### [DESCRIPTION OF THE TASK]
Take the data below and copy exactly the lines starting at the one with "representation becomes absolutely" and finishing at the one with "the two children", both included.

+ + + +

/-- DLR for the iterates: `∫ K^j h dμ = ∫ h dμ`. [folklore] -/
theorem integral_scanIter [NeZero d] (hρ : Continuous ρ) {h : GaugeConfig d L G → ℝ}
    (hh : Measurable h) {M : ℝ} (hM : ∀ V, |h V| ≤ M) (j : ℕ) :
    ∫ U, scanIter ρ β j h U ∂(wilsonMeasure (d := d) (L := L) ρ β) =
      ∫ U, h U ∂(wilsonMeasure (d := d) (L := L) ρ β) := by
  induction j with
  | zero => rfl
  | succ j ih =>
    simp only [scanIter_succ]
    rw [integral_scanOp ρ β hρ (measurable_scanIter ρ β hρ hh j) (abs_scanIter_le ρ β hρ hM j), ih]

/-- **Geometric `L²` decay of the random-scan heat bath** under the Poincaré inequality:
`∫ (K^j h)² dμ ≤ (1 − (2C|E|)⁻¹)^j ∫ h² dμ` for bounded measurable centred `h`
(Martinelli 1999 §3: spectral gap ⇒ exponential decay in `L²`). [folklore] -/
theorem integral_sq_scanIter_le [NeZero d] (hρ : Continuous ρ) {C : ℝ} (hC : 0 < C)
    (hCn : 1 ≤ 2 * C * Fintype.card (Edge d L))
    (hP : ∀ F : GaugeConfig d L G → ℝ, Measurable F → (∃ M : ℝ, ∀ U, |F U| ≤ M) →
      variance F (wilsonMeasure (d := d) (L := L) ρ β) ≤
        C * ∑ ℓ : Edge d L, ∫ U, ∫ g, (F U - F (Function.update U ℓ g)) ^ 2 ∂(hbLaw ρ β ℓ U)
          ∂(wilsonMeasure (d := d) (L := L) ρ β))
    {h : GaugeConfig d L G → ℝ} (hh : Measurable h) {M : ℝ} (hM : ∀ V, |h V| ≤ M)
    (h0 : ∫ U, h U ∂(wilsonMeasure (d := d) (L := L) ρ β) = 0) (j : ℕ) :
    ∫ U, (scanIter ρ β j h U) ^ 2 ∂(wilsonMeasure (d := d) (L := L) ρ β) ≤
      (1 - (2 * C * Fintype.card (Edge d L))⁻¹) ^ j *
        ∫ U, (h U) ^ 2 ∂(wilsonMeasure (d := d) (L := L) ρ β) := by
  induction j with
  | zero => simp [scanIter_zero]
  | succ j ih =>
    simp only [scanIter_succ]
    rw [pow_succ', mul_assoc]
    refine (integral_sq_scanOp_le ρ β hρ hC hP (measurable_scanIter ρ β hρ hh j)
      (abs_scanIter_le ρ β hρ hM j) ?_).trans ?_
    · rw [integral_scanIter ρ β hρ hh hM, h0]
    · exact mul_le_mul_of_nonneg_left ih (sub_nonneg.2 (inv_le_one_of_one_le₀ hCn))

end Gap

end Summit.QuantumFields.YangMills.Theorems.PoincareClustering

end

+ + + +

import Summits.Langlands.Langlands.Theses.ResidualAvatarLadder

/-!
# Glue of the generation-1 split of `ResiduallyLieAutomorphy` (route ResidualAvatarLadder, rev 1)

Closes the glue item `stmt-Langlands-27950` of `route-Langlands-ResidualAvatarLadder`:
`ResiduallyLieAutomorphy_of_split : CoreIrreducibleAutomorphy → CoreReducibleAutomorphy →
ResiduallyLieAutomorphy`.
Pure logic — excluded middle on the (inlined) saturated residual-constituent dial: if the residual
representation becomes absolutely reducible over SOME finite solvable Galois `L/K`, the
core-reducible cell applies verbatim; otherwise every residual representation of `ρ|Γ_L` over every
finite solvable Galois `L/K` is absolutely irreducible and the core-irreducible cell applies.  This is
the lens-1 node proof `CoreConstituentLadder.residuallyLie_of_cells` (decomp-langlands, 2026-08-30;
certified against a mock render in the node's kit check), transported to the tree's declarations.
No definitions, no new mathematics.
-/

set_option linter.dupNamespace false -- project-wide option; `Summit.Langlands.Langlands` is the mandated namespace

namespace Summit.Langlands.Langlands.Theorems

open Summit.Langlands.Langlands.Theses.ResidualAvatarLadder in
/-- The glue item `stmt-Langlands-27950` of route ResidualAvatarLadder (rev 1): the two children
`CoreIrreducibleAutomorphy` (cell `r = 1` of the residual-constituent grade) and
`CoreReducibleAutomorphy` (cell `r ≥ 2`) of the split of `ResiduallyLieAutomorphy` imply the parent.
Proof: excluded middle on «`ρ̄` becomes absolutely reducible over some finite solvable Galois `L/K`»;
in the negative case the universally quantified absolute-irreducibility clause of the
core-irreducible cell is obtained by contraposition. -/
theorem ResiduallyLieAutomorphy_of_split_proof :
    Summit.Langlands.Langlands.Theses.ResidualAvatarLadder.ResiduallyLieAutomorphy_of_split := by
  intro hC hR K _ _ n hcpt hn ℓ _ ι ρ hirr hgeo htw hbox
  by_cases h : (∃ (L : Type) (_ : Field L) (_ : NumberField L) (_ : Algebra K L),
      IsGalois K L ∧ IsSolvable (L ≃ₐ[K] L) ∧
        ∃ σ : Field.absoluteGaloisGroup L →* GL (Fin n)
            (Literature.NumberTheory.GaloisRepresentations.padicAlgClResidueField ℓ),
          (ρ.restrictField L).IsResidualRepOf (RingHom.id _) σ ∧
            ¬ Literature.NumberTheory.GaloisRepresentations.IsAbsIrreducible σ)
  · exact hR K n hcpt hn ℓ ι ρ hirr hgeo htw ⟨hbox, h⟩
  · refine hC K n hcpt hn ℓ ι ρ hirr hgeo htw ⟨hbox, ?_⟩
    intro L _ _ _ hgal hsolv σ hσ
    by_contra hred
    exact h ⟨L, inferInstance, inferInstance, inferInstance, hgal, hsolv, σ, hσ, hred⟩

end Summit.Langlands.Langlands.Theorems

+ + + +

### [ANSWER TO THIS EXERCISE]
representation becomes absolutely reducible over SOME finite solvable Galois `L/K`, the
core-reducible cell applies verbatim; otherwise every residual representation of `ρ|Γ_L` over every
finite solvable Galois `L/K` is absolutely irreducible and the core-irreducible cell applies.  This is
the lens-1 node proof `CoreConstituentLadder.residuallyLie_of_cells` (decomp-langlands, 2026-08-30;
certified against a mock render in the node's kit check), transported to the tree's declarations.
No definitions, no new mathematics.
-/

set_option linter.dupNamespace false -- project-wide option; `Summit.Langlands.Langlands` is the mandated namespace

namespace Summit.Langlands.Langlands.Theorems

open Summit.Langlands.Langlands.Theses.ResidualAvatarLadder in
/-- The glue item `stmt-Langlands-27950` of route ResidualAvatarLadder (rev 1): the two children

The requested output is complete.